Identifiability analysis and noninvasive online estimation of the first-order neural activation dynamics in the brain with transcranial magnetic stimulation

Background Neurons demonstrate very distinct nonlinear activation dynamics, influenced by the neuron type, morphology, ion channel expression, and various other factors. The measurement of the activation dynamics can identify the neural target of stimulation and detect deviations, e.g., for diagnosis. This paper describes a tool for closed-loop sequential parameter estimation (SPE) of the activation dynamics through transcranial magnetic stimulation (TMS). The proposed SPE method operates in real time, selects ideal stimulus parameters, detects and processes the response, and concurrently estimates the input–output (IO) curve and the first-order approximation of the activated neural target. Objective To develop a SPE method to concurrently estimate the first-order activation dynamics and IO curve in closed-loop electromyography-guided (EMG-guided) TMS. Method First, identifiability of the integrated model of the first-order neural activation dynamics and IO curve is assessed, demonstrating that at least two IO curves need to be acquired with different pulse widths. Then, a two-stage SPE method is proposed. It estimates the IO curve by using Fisher information matrix optimization in the first stage and subsequently estimates the membrane time constant as well as the coupling gain in the second stage. The procedure continues in a sequential manner until a stopping rule is satisfied. Results The results of 73 simulation cases confirm the satisfactory estimation of the membrane time constant and coupling gain with average absolute relative errors (AREs) of 6.2% and 5.3%, respectively, with an average of 344 pulses (172 pulses for each IO curve or pulse width).
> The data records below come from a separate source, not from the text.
import Literature.AnabelianGeometry.SemiGraphs.PSCNumericallyCuspidalOfRankProofs
import Literature.AnabelianGeometry.SemiGraphs.PSCGraphicityEasyDirections
import Literature.AnabelianGeometry.SemiGraphs.PSCSmoothCurveGenuineCuspidal
import Literature.AnabelianGeometry.SemiGraphs.PSCSmoothCurveGenuineCuspRankLevels
import HarnessLib

/-!
# [CombGC] Theorem 1.6 (ii) at node-free data: the direct cuspidal route from four inputs

Mochizuki, *A combinatorial version of the Grothendieck conjecture*, Tohoku Math. J. **59** (2007)
[CombGC], Theorem 1.6 (ii), author's ms p. 13: "`α` is graphic if and only if it is graphically
filtration-preserving"; proof p. 14: "sufficiency … by Proposition 1.3 [Remark 1.3.1] … `α` is
numerically cuspidal … [Theorem 1.6 (i)] group-theoretically cuspidal … [Proposition 1.5 (ii)] graphic".
FACT-LIST row F-0444 `GraphicIffFiltrationPreservingHolds` (abc-iut cell, layer L3, L-F pack C; seat
abc-iut-L3-t4 gen 5).  PROOF-ONLY (0 definitions).

The tree's general closer for (ii), `graphicIffFiltrationPreservingHolds_of_inputs''` (abc-iut-w5-d174),
consumes THIRTEEN origin statements (sturdy covers, compactification Rmk. 1.1.6, duality of ranks, pro-`l`
images, nodal ramification …) because at general pointed stable curves `M^edge ≠ M^cusp`; it is instanced
at the covering-closed pro-`ℓ` genuine smooth-curve origin by abc-iut-w5-d174's
`exists_smoothCurveGenuineProLOrigin_thm16_inputs_hold` (the instance of record for F-0444 there).  At
NODE-FREE data (one vertex `Π_v = Π_G`, no nodes, any cusps) `M^edge_{G_U} = M^cusp_{G_U}`
(`edgeFil_eq_cuspFil_of_isEmpty`) and the printed recipe collapses to its cuspidal core — a second,
hypothesis-light route:

* `isNumericallyCuspidal_of_isEdgewiseFiltrationPreserving_of_cuspRank` — node-free `G`, `H` on profinite
  groups, Rmk. 1.3.1's `CuspRank` and `NoncuspidalIffCuspFilTrivial` for `G` and for `H` ALONE (no
  `IsSturdy`, no `DualityRankEq`, no common prime: `Σ_G`, `Σ_H` arbitrary): every edge-wise
  filtration-preserving `α` is numerically cuspidal.  Route: `α(cuspFil_G U) = cuspFil_H(α U)`, so the
  continuous hom-counts of `M^cusp_{G_U}`, `M^cusp_{H_{αU}}` to every `ℤ/p` agree; for `p ∈ Σ` the count is
  `p^{r−1}` (cusp rank) or `1` (`M^cusp = 0`), for `p ∉ Σ` it is `1`
  (`natCard_continuousMonoidHom_zmod_eq_one_of_not_mem`); the noncuspidality criterion moves `r = 0`
  across `α`.
* `graphicIffGraphicallyFiltrationPreserving_of_nodeFree` / `graphicIffFiltrationPreservingHolds_of_nodeFree`
  — (ii) at one pair, resp. F-0444 AS TYPED over every origin of node-free one-vertex data on profinite
  groups, from FOUR named inputs: `RankStatementsHold` (F-3098; its `CuspRank`/`NoncuspidalIffCuspFilTrivial`
  conjuncts), `NumericallyCuspidalIffHolds` (F-0458), `GraphicIffEdgeLikeVerticialHolds` (F-0443); necessity
  is abc-iut-L5-t6's `isGraphicallyFiltrationPreserving_of_isGraphic`.
* `graphicIffFiltrationPreservingHolds_of_smoothCurveGenuine` — all four inputs are THEOREMS at every
  pro-`ℓ` origin of GENUINE smooth-curve data (abc-iut-w5-d195's shape; `rankStatementsHold_of_smoothCurveGenuine`,
  `numericallyCuspidalIffHolds_of_smoothCurve'`, `graphicIffEdgeLikeVerticialHolds_of_smoothCurve'`), so
  F-0444 HOLDS there in CLOSURE-FREE form: only the outward shape of `Ω` is used (no `hin`: `Ω` need not be
  closed under coverings, sturdy covers or compactification — e.g. an origin holding one tripod datum).

HONEST SCOPE: a derivation of the typed Thm. 1.6 (ii) from named inputs at node-free data, and
consistency / non-vacuity evidence at genuine smooth curves with cusps; not the printed theorem for all
pointed stable curves (nodes are exactly what this route does not treat); nothing here takes a side on
[IUTchIII] Cor. 3.12. [cite: MochizukiCombGC2007, Thm 1.6(ii) pp.13-14] [cite: MochizukiCombGC2007, Rmk 1.3.1 p.10]
-/


noncomputable section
The method estimates the IO curves’ lower and upper plateaus, mid-point, and slope with average AREs of 0.2%, 0.7%, 0.9%, and 14.5%, respectively. Conclusions SPE of the activation dynamics requires acquiring at least two IO curves with different pulse widths, which needs a TMS device with adjustable pulse duration. Significance The proposed SPE method enhances the cTMS functionality, which can contribute novel insights in TMS studies. ### Competing Interest Statement The authors have declared no competing interest.